What are some ways to reconcile conflicts and promote peace?
Answer: Peacemakers should encourage equal-status contact, cooperation to achieve superordinate goals (shared goals that override differences), understanding through communication, and reciprocated conciliatory gestures (each side gives a little).
Why do tobacco companies try so hard to get customers hooked as teens?
Answer: Nicotine is powerfully addictive, and those who start paving the neural pathways when young may find it very hard to stop using it. As a result, tobacco companies may have lifelong customers. Moreover, evidence suggests that if cigarette manufacturers haven’t hooked customers by early adulthood, they most likely won’t.
Studies have found that people who begin drinking in their early teens are much more likely to develop alcohol use disorder than those who begin at age 21 or after. What possible explanations might there be for this correlation?
Answer: Possible explanations include (a) biological factors (a person could have a biological predisposition to both early use and later abuse, or alcohol use could modify a person’s neural pathways); (b) psychological factors (early use could establish taste preferences for alcohol); and (c) social-cultural factors (early use could influence enduring habits, attitudes, activities, or peer relationships that could foster alcohol use disorder).
What is the value of finding flow in our work?
Answer: We become more likely to view our work as fulfilling and socially useful, and we experience higher self-esteem, competence, and overall well-being.
A human resources director explains to you that “I don’t bother with tests or references.
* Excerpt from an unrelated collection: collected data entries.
import Summits.QuantumFields.YangMills.Theorems.ParabolicTrajectoryLatticeGapOnTrajectoryTransferReduction
import Literature.MathematicalPhysics.QuantumFieldTheory.SpeciesLatticeProducts
import Literature.MathematicalPhysics.QuantumLattice.ReflectedCorrelationPolarisation
import HarnessLib

/-!
# Crux `LatticeGapOnTrajectory` (stmt-QuantumFields-10523), line `orbit-kantorovich-finite-size`:
# limits of lattice representatives along `IsYangMillsFor` (transfer half, A2)

Helper file (`--supports stmt-QuantumFields-10523`) for the registered stub `stub_transfer`: the
`k → ∞` limits, under `IsYangMillsFor r S T` for ONE scheme `S` with reflection-symmetric witness
renormalisations, of the lattice representatives of `Literature/…/SpeciesLatticeProducts`
(`obsProd`, `SlabSum.rep`), feeding the bridge `TorusOSGap → transfer clause`
(`…TransferFromOSGap`). For slab-ordered real product tensors `P = ⊗ fᵢ`, `Q = ⊗ gⱼ`:

* `latticeSchwinger_tendsto_of_isOffDiagonal` (all degrees; degree `0` by E0 and `μ_k(1) = 1`);
* `integral_obsProd_tendsto` (`∫ X_Q dμ_k → 𝔖_m^{σ'}(Q)`), `integral_obsProd_reflected_tendsto`
  (`∫ X_P dμ_k → 𝔖_n^{Θσ∘rev}(ΘP*)`, by `Θ'`-invariance and the reflection identity) and
  `integral_obsProd_reflect_mul_shift_tendsto`
  (`∫ X_P(Θ'U) X_Q(τ_{s_k}U) dμ_k → 𝔖_{n+m}^{Θσ∘rev ++ σ'}(ΘP* ⊗ T_t Q)` when `a_k s_k = t` eventually:
  eventually the integral IS the lattice Schwinger function of the append tensor, an off-diagonal
  real product tensor — `isOffDiagonal_osAdjoint_appendTensor_translateMulti_of_slabs` of
  `…TransferReduction` — which is all `IsYangMillsFor` constrains);
* by (sesqui)linearity the same for slab sums `F = Σ cᵢ Pᵢ`, `G' = Σ dⱼ Qⱼ` and their representatives:
  `tendsto_integral_rep`, `tendsto_conj_integral_rep`, `tendsto_integral_conj_rep_mul_rep`.

References: Osterwalder–Seiler 1978 §2; Glimm–Jaffe 1987 §6.1; `…TransferReduction`,
`SpeciesTimeReflection`, `SpeciesLatticeProducts`.
-/

open scoped SchwartzMap Topology ComplexConjugate
open Filter Set MeasureTheory
open Literature.MathematicalPhysics.AQFT Literature.MathematicalPhysics.QuantumLattice
open Literature.MathematicalPhysics.QuantumFieldTheory

noncomputable section

namespace Summit.QuantumFields.YangMills.Cruxes.LatticeGapOnTrajectory.OrbitKantorovichFiniteSize

namespace Transfer

section Limits

variable {G : Type} [Group G] [TopologicalSpace G] [IsTopologicalGroup G] [CompactSpace G]
  [MeasurableSpace G] [BorelSpace G]

/-- **Lattice Schwinger functions converge on off-diagonal real product tensors** (all degrees:
`IsYangMillsFor` for `n ≥ 1`, E0 and `μ_k(1) = 1` for `n = 0`). [cite: JaffeWitten2000, §6] -/
theorem latticeSchwinger_tendsto_of_isOffDiagonal (r : LatticeRep G) {S : SpeciesScheme (YMSpecies G)}
    {T : OSData (YMSpecies G) 4} (hT : IsYangMillsFor r S T) {N : ℕ} (σ : Fin N → YMSpecies G)
    (f : Fin N → 𝓢(EuclideanSpace ℝ (Fin 4), ℝ)) {P : 𝓢((Fin N → EuclideanSpace ℝ (Fin 4)), ℂ)}
    (hP : IsTensorOf P fun i => ofRealTest (f i)) (hoff : IsOffDiagonal P) :
    Tendsto (fun k => ((latticeSchwinger r.ρ S (fun s => s.F) k N σ f : ℝ) : ℂ)) atTop
      (𝓝 (T.schwinger N σ P)) := by
  rcases Nat.eq_zero_or_pos N with rfl | hN
  · have h1 : T.schwinger 0 σ P = 1 := by rw [T.normalized σ P, hP]; simp
    have h2 : ∀ k, latticeSchwinger r.ρ S (fun s => s.F) k 0 σ f = 1 := fun k => by
      haveI := isProbabilityMeasure_wilsonMeasure (d := 4) (L := S.side k) r.ρ r.continuous (S.β k)
      simp [latticeSchwinger]
    rw [h1]
    simp only [h2, Complex.ofReal_one]
    exact tendsto_const_nhds
  · exact hT N hN.ne' σ f P hP hoff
It’s all about the interview.” Based on I/O psychology research, what concerns does this raise?
Answer: (1) Interviewers may presume people are what they seem to be in interviews. (2) Interviewers’ preconceptions and moods color how they perceive interviewees’ responses. (3) Interviewers judge people relative to other recent interviewees. (4) Interviewers tend to track the successful careers of those they hire, not the successful careers of those they reject. (5) Interviews tend to disclose prospective workers’ good intentions, not their habitual behaviors.
What are the two basic types of leadership, and how do the most effective managers employ these leadership strategies?
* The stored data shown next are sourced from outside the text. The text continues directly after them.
/-!
# Route `SchneiderFreeAdditiveX3` (K1 door), crux r3 `GordTwoBranchIMC` (stmt-BirchSwinnertonDyer-19177): THE `D₃`-TRIVIAL LINE OF THE
# ANOMALOUS `(−3)`-TWIST AND THE LOCAL DICHOTOMY over `ℚ̄` — the kernel-of-reduction line of `V` twisted by `χ₋₃ = ω` is fixed
# pointwise by `D_𝔓` with quotient `ω`, so every `D_𝔓`-stable `3`-line of `W[3]`, `W = C • V^{(−3)}`, is either that line or is moved by
# inertia with `D_𝔓`-trivial quotient (Keller–Yin's orientation `(ω, 𝟙)`)

Cell `bsd-schneider-ideate`, seat `bsd-schneider-door-c5` (prover, generation 31; assembly layer; `--supports` 19177, helper).
PARTITION: board row B6 ∩ X3 ∩ sst-twist, `r = 1` — the 1 725 ANOMALOUS pairs of the (G-ord, `e = 2`) half at `p = 3` (of 2 411).
bears_on: K1-door (items 18971/18972 retired → 19177 r3).  FILE 1 of the port of cell `bsd-eis`'s V21 INDEX ROAD (Keller–Yin
arXiv:2402.12781 Thm. 1.4.1 (iii), kernel modulo published facts for the GOOD anomalous lattice: x1 LEAD g4 `imprimLambdaLE_of_index`;
split-multiplicative twin: x2-p2 g10 `SplitMult*`) to the door's ANOMALOUS TWIN `W = C • V^{(−3)}`, `V` good ordinary with `a₃(V) ≡ 1 (mod 3)`
(FINDING-door-c5-g28 §5b `stub_λW`).  The road is reduction-type-free except for three local inputs at `v̄`; this file and its `K`-level
sequel `…AnomalousTwistLocalData` supply the residual-level one — the analogue of x2's `ResidualDevissageSplitLocalData`.

MATHEMATICS.  `V/ℚ` globally minimal, good ordinary at `3` with `3 ∣ a₃(V) − 1`; `K₀ ≤ V[3]` the kernel of reduction.
(A) `exists_kernelLine_of_anomalous` (any odd `p`): EVERY `d ∈ D_𝔓` acts trivially on `V[p]/K₀` — Frobenius generation `d = φⁿ·i·u`
(`exists_eq_frobenius_pow_mul_of_mem_decompositionSubgroup`), reduction unchanged by inertia (`geomReduction_smul_of_mem_inertia`) and,
anomalously, by Frobenius on `V[p]` (`geomReduction_smul_eq_self_of_dvd_frobeniusTrace_sub_one`); `#K₀ = p` as in generation 26's
`exists_kernelLine_frobenius`.  Hence `d` acts on `K₀` by `χ̄_p(d)` (`det = χ̄_p`: b2b's `MixedCongruence.smul_eq_cyclotomic_zsmul_of_forall_sub_mem`).
(B) `exists_trivLine_of_anomalous_pStar_twist`: along the sign-equivariant `e : W[3] ≃ V[3]` of `W = C • V^{(−3)}` (Silverman X.5.4,
`exists_signEquiv_of_twist`) the line `L₀ = e⁻¹K₀` is FIXED POINTWISE by `D_𝔓` — `e(d x) = ±d·e(x) = ±χ̄₃(d)·e(x)` with the sign
`[d√−3 = √−3] = [χ̄₃(d) = 1]` (`smul_geomSqrt_neg_three_iff`: `χ₋₃ = ω`), and `(±1)² = 1` — while a Kummer inertia element `τ`
(`τ√−3 = −√−3`, `exists_mem_inertia_smul_geomSqrt_eq_neg`) acts by `−1` on `W[3]/L₀`; at every `𝔓 ∣ 3` by conjugation.
(C) `fix_or_quot_of_anomalous_pStar_twist`: for every `D_𝔓`-stable `Φ ≤ W[3]` of order `3`: EITHER `Φ = L₀` — `D_𝔓` fixes `Φ` pointwise and
`τ` is non-trivial on `W[3]/Φ` — OR `Φ ∩ L₀ = 0` — `τ` moves `Φ` and `D_𝔓` is trivial on `W[3]/Φ = (Φ ⊕ L₀)/Φ` (plane algebra).
Only `p = 3` is anomalous for the door: at `p ≥ 5` the twist's inertia characters `ω^{(p±1)/2}` avoid `{𝟙, ω}` (generation 23).

HONEST FRAMING: unconditional helper theorems about elliptic curves over `ℚ` (no definition, no named fact, no `sorry`); nothing
analytic; no item closed; BSD proved for no curve; «closes rung: none».  References: Keller–Yin arXiv:2402.12781v2 §1.3 Prop. 1.3.1,
§1.4 Thm. 1.4.1 [KellerYin2024]; Serre 1972 §1.11 [Serre1972]; Mazur 1972 §5 [Mazur1972]; Silverman AEC X.5 Cor. 5.4 [SilvermanAEC2009];
Neukirch ANT I §9 [NeukirchANT1999]; x1 `IndexInputsAnomalousQuotient`, x2 `ResidualDevissageSplitLocalData` (templates).
-/

set_option autoImplicit false
set_option linter.dupNamespace false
Answer: Task leadership is goal-oriented. Managers using this style set standards, organize work, and focus attention on goals. Social leadership is group-oriented. Managers using this style build teamwork, mediate conflict, and offer support. Research indicates that effective managers exhibit both task and social leadership, depending on the situation and the person.
What characteristics are important for transformational leaders?
Answer: Transformational leaders are able to inspire others to share a vision and commit themselves to a group’s mission. They tend to be naturally extraverted and set high standards.
What is the curse of knowledge, and what does it have to do with the work of human factors psychologists?
Answer: To develop safer machines and work environments, human factors psychologists stay mindful of the curse of knowledge—the tendency for experts to mistakenly assume that others share their knowledge.
If your dog barks at a stranger at the door, does this qualify as language? What if the dog yips in a telltale way to let you know she needs to go out?
Answer: These are definitely communications. But if language consists of words and the grammatical rules we use to combine them to communicate meaning, few scientists would label a dog’s barking and yipping as language.